* Copyright (c) Huawei Technologies Co., Ltd. 2025. All rights reserved.
* MindIE is licensed under Mulan PSL v2.
* You can use this software according to the terms and conditions of the Mulan PSL v2.
* You may obtain a copy of Mulan PSL v2 at:
* http://license.coscl.org.cn/MulanPSL2
* THIS SOFTWARE IS PROVIDED ON AN "AS IS" BASIS, WITHOUT WARRANTIES OF ANY KIND,
* EITHER EXPRESS OR IMPLIED, INCLUDING BUT NOT LIMITED TO NON-INFRINGEMENT,
* MERCHANTABILITY OR FIT FOR A PARTICULAR PURPOSE.

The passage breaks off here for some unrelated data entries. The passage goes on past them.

import Summits.NavierStokesRegularity.NavierStokesRegularity.Theses.RellichScar
import Summits.NavierStokesRegularity.NavierStokesRegularity.Theorems.SymmetricScarExists.Negative.SpiralWorld
import Summits.NavierStokesRegularity.NavierStokesRegularity.Theorems.RellichScarSymmetricScarExistsRdssWallBridge
import Summits.NavierStokesRegularity.NavierStokesRegularity.Theorems.RellichScarSymmetricScarExistsRssPitchFatal
import Summits.NavierStokesRegularity.NavierStokesRegularity.Theorems.FilamentSkeletonRssCoreGluingClassicalOfProfile
import Literature.Analysis.FluidPDE.PineauVicolRDSSLiouvilleHolds
import Literature.Analysis.FluidPDE.TypeIAncientMild

/-!
# Crux `SymmetricScarExists` (stmt-NavierStokesRegularity-11718), line `rdss-screw-split`: the two
# Pineau–Vicol CORNERS of child C (`RdssApexFatal`), uniform in `𝐈`

Helper file of the line lead (`--supports stmt-NavierStokesRegularity-11718`; theorems only, no definitions, no
named-fact hypotheses).  Child C of the screw split of the crux (`Theorems/RellichScarSymmetricScarExistsSplit.lean`,
glue `symmetricScarExists_of_rdssSplit : A → B → C → S`) is the Type-I rotated-discretely-self-similar Liouville
problem about the `x₃`-axis in APEX-CLASS form: no suitable weak solution on the backward slab with a weak
gradient, `𝐈 < ∞` and the apex bound `‖u‖ ≤ C/(‖x‖ + √(−t))`, singular at the origin, is a.e. fixed on the slab
by a screw-dilation `u ↦ R_θ D_c u ∘ R_{−θ}` with `c > 1`.  Writing the screw `(c, θ)` as one period of
Pineau–Vicol's rotated discretely self-similar ansatz (arXiv:2607.09619, (1.13a–b)) — period `S = 2 log c` in
`s = −log(−t)` and angular speed `α = θ/(2 log c)` — this file lands the two corners of Pineau–Vicol's
**Theorem 1.7** in the apex class, with thresholds depending on the apex constant `C` ONLY:

* `rdssApexFatal_pineauVicol_slow` (registered auxiliary stub; Thm 1.7 (i)): for every `C > 0` there are
  `α₁ > 0`, `c₁ > 1` such that child C holds for all screws with `1 < c < c₁` and `|θ| ≤ 2α₁ log c`
  (`|α| ≤ α₁`).
* `rdssApexFatal_pineauVicol_fast` (registered auxiliary stub; Thm 1.7 (ii)): for every `C > 0` there are
  `α₂ > 0`, `c₂ > 1` such that child C holds for all screws with `|θ| ≥ 2α₂ log c` (`|α| ≥ α₂`) and
  `1 < c < c₂^{1/(1+α²)}`.

The transport (template `ScarWindow.rssApexFatal_smallOrLargePitch`, Thm 1.4): the profile is a.e. a Type-I
ancient mild field `V` (`stub_apexMildRepresentative`), classical on `(−∞, 0)` for a smooth pressure
(`exists_isClassicalNSSolutionOn_Iio`); the a.e. screw identity transports to `V` and holds pointwise on the
open slab by continuity (`conjZ_ae_eq_slab`, `nsRescale_ae_eq_slab`, `Measure.eqOn_open_of_ae_eq`).  The new,
reusable piece of infrastructure is the **periodic profile of a screw-invariant field** (§1):
`U(y, s) = e^{−s/2} R(−αs) V(−e^{−s}, e^{−s/2} R(αs) y)` is jointly smooth (`contDiff_periodicProfile`, via the
tree's `classicalOfProfile_contDiff_rotZ`: rotation with a variable angle is smooth),
`2 log c`-periodic in `s` iff `V` is `(c, θ)`-screw invariant (`periodicProfile_add_period`), and `V` is
Pineau–Vicol's ansatz `pvAnsatz α U` of it (`pvAnsatz_periodicProfile`).  Theorem 1.7 on `[−1, 0)` then gives
`U ≡ 0` on one period, periodicity on all of `ℝ`, the ansatz `V ≡ 0` on `t < 0`, so `u = 0` a.e. on the slab
and the origin is not singular (`not_isBackwardSingularPoint_of_ae_zero_slab`).

References: B. Pineau, V. Vicol, *On rotated backwards self-similar solutions of the incompressible 3D
Navier–Stokes equations*, arXiv:2607.09619 (2026), (1.13a–b) and Theorem 1.7 p. 7, Conjecture 1.1
[PineauVicol2026]; D. Chae, J. Wolf, Comm. PDE 42 (2017) = arXiv:1610.09464, Thm 1.3 [ChaeWolf2017RemovingDSS];
Z. Bradshaw, T.-P. Tsai, Comm. PDE 42 (2017) = arXiv:1610.05680, §5 OP 5.1 [BradshawTsai2017CPDE]; G. Koch,
N. Nadirashvili, G. Seregin, V. Šverák, Acta Math. 203 (2009), Lemma 3.1, Prop. 4.1 [KNSS2009].
-/

noncomputable section

open MeasureTheory Set Function Filter Topology TopologicalSpace Metric
open scoped NNReal ENNReal

namespace Summit.NavierStokesRegularity.NavierStokesRegularity.Theorems.SymmetricScarExists.RdssSplit.PineauVicol

open Literature.Analysis.FluidPDE
open Summit.NavierStokesRegularity.NavierStokesRegularity.Theses.RellichScar
open Summit.NavierStokesRegularity.NavierStokesRegularity.Theorems.SymmetricScarExists.Negative
open Summit.NavierStokesRegularity.NavierStokesRegularity.Theorems.SymmetricScarExists.ScarWindow
open Summit.NavierStokesRegularity.NavierStokesRegularity.Theorems.RellichScarScarRigidity
  (stub_apexMildRepresentative exists_isClassicalNSSolutionOn_Iio)

set_option linter.dupNamespace false

/-! ## §1 The periodic profile of a screw-invariant field -/

/-- **Joint smoothness of the periodic profile.**  If `V` is jointly `C^∞` on the open slab `t < 0`, then
`(y, s) ↦ e^{−s/2} R(−αs) V(−e^{−s}, e^{−s/2} R(αs) y)` is jointly `C^∞` on `ℝ³ × ℝ`: the inner point
`(−e^{−s}, e^{−s/2} R(αs) y)` ranges smoothly in the open slab. [folklore] -/
theorem contDiff_periodicProfile {α : ℝ} {V : ℝ → EuclideanSpace ℝ (Fin 3) → EuclideanSpace ℝ (Fin 3)}
    (hV : ContDiffOn ℝ (⊤ : ℕ∞) (uncurry V) (Iio (0 : ℝ) ×ˢ (univ : Set (EuclideanSpace ℝ (Fin 3))))) :
    ContDiff ℝ (⊤ : ℕ∞) (fun q : EuclideanSpace ℝ (Fin 3) × ℝ =>
      Real.exp (-q.2 / 2) • rotZ (-(α * q.2))
        (V (-Real.exp (-q.2)) (Real.exp (-q.2 / 2) • rotZ (α * q.2) q.1))) := by
  have hE : ContDiff ℝ (⊤ : ℕ∞) (fun q : EuclideanSpace ℝ (Fin 3) × ℝ => Real.exp (-q.2 / 2)) :=
    Real.contDiff_exp.comp (contDiff_snd.neg.div_const 2)
  have hθ : ContDiff ℝ (⊤ : ℕ∞) (fun q : EuclideanSpace ℝ (Fin 3) × ℝ => α * q.2) :=
    contDiff_const.mul contDiff_snd
  have hT : ContDiff ℝ (⊤ : ℕ∞) (fun q : EuclideanSpace ℝ (Fin 3) × ℝ => -Real.exp (-q.2)) :=
    (Real.contDiff_exp.comp contDiff_snd.neg).neg
  have hin : ContDiff ℝ (⊤ : ℕ∞) (fun q : EuclideanSpace ℝ (Fin 3) × ℝ =>
      Real.exp (-q.2 / 2) • rotZ (α * q.2) q.1) :=
    hE.smul (classicalOfProfile_contDiff_rotZ hθ contDiff_fst)
  have hVc : ContDiff ℝ (⊤ : ℕ∞) (fun q : EuclideanSpace ℝ (Fin 3) × ℝ =>
      V (-Real.exp (-q.2)) (Real.exp (-q.2 / 2) • rotZ (α * q.2) q.1)) :=
    hV.comp_contDiff (hT.prodMk hin) fun q => mk_mem_prod (neg_neg_of_pos (Real.exp_pos _)) (mem_univ _)
  exact hE.smul (classicalOfProfile_contDiff_rotZ hθ.neg hVc)

/-- **A screw-invariant field has a periodic profile.**  If `R_θ (c V(c²t, c R_{−θ} x)) = V(t, x)` for all
`t < 0`, `x` (`c > 1`), then with `α = θ/(2 log c)` the profile
`U(y, s) = e^{−s/2} R(−αs) V(−e^{−s}, e^{−s/2} R(αs) y)` is `2 log c`-periodic in `s`: one period is
exactly one application of the screw at time `−e^{−s}/c²`. [cite: PineauVicol2026, (1.13a)–(1.13b) (arXiv:2607.09619 p. 7)] -/
theorem periodicProfile_add_period {c θ : ℝ} {V : ℝ → EuclideanSpace ℝ (Fin 3) → EuclideanSpace ℝ (Fin 3)}
    (hc : 1 < c) (h : ∀ t : ℝ, t < 0 → ∀ x : EuclideanSpace ℝ (Fin 3), conjZ θ (nsRescale c V) t x = V t x)
    (y : EuclideanSpace ℝ (Fin 3)) (s : ℝ) :
    Real.exp (-(s + 2 * Real.log c) / 2) • rotZ (-(θ / (2 * Real.log c) * (s + 2 * Real.log c)))
        (V (-Real.exp (-(s + 2 * Real.log c)))
          (Real.exp (-(s + 2 * Real.log c) / 2) • rotZ (θ / (2 * Real.log c) * (s + 2 * Real.log c)) y)) =
      Real.exp (-s / 2) • rotZ (-(θ / (2 * Real.log c) * s))
        (V (-Real.exp (-s)) (Real.exp (-s / 2) • rotZ (θ / (2 * Real.log c) * s) y)) := by
  have hc0 : 0 < c := one_pos.trans hc
  have hlog : 0 < Real.log c := Real.log_pos hc
  have hne : 2 * Real.log c ≠ 0 := by positivity
  -- the three scalar identities of one period
  have e1 : Real.exp (-(s + 2 * Real.log c) / 2) = Real.exp (-s / 2) * c⁻¹ := by
    rw [show -(s + 2 * Real.log c) / 2 = -s / 2 + -Real.log c by ring, Real.exp_add, Real.exp_neg,
      Real.exp_log hc0]
  have e2 : Real.exp (-(s + 2 * Real.log c)) = Real.exp (-s) * (c ^ 2)⁻¹ := by
    rw [show -(s + 2 * Real.log c) = -s + -(Real.log c + Real.log c) by ring, Real.exp_add,
      Real.exp_neg (Real.log c + Real.log c), Real.exp_add, Real.exp_log hc0, sq]
  have e3 : θ / (2 * Real.log c) * (s + 2 * Real.log c) = θ / (2 * Real.log c) * s + θ := by
    rw [mul_add, div_mul_cancel₀ θ hne]
  rw [e1, e2, e3]
  -- the screw at time `-e^{-s}/c²` and the point `(e^{-s/2}/c) R(αs + θ) y`
  have hτ : -(Real.exp (-s) * (c ^ 2)⁻¹) < 0 := neg_neg_of_pos (by positivity)
  have key := h _ hτ ((Real.exp (-s / 2) * c⁻¹) • rotZ (θ / (2 * Real.log c) * s + θ) y)
  simp only [conjZ, nsRescale_apply] at key
  have hA : c ^ 2 * -(Real.exp (-s) * (c ^ 2)⁻¹) = -Real.exp (-s) := by field_simp
  have hB : c * (Real.exp (-s / 2) * c⁻¹) = Real.exp (-s / 2) := by field_simp
  have hB' : Real.exp (-s / 2) * c⁻¹ * c = Real.exp (-s / 2) := by field_simp
  have hC : -θ + (θ / (2 * Real.log c) * s + θ) = θ / (2 * Real.log c) * s := by ring
  have hD : -(θ / (2 * Real.log c) * s + θ) + θ = -(θ / (2 * Real.log c) * s) := by ring
  rw [← key]
  simp only [rotZ_smul', smul_smul, ← rotZ_add]
  rw [hA, hB, hB', hC, hD]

* See the Mulan PSL v2 for more details.
*/
#ifndef SCHEDULING_BUDGET_H
#define SCHEDULING_BUDGET_H
#include <deque>
#include <memory>
#include <unordered_set>
#include "basic_types.h"
#include "config_info.h"
#include "sequence_group.h"
namespace mindie_llm {
class Statistics4PartialPrefill {
public:
Statistics4PartialPrefill(int numSchedulablePrefills, int numLongPrefills,
std::shared_ptr<SchedulerConfig> schedulerConfig);
bool CanSchedule(const std::shared_ptr<SequenceGroup> &seqGroup) const;
void MaybeIncrementPartialPrefills(const std::shared_ptr<SequenceGroup> &seqGroup);
static std::unique_ptr<Statistics4PartialPrefill> FromQueues(
const std::deque<std::shared_ptr<SequenceGroup>> &running,
const std::deque<std::shared_ptr<SequenceGroup>> &waiting, std::shared_ptr<SchedulerConfig> schedulerConfig);
size_t SchedulablePrefills() const;
size_t LongPrefills() const;
private:
size_t numSchedulablePrefills_{0};
size_t numLongPrefills_{};
std::shared_ptr<SchedulerConfig> schedulerConfig_;
};
using Statistics4PartialPrefillPtr = std::unique_ptr<Statistics4PartialPrefill>;
struct SchedulingBudget {
size_t maxNumSeqs_{};
uint32_t maxNumBatchedTokens_{};
size_t numCachedTokens_{};
size_t numBatchedTokens_{};
size_t numCurSeqs_{};
std::unordered_set<RequestId> requestIdsNumBatchedTokens_;
std::unordered_set<RequestId> requestIdsNumCurSeqs_;
SchedulerConfigSPtr schedulerConfig_;
std::vector<size_t> partialPrefillOccupiedBudgetPerSlot_;
Statistics4PartialPrefillPtr statistics4PartialPrefill_;
SchedulingBudget(const size_t maxNumBatchedTokens, const size_t maxNumSeqs,
const SchedulerConfigSPtr &schedulerConfig = nullptr);
[[nodiscard]] bool CanSchedule(const size_t numNewTokens, const size_t numNewSeqs) const;
size_t RemainingTokenBudget() const;
size_t GetPrefillSlots();
void AddNumBatchedTokens(RequestId &reqId, const size_t numBatchedTokens, const size_t numCachedTokens = 0);
void AddNumSeqs(RequestId &reqId, const size_t numCurSeqs);
void SubtractNumBatchedTokens(const RequestId &reqId, const size_t numBatchedTokens);
void SubtractNumSeqs(const RequestId &reqId, const size_t numCurSeqs);
};
}
#endif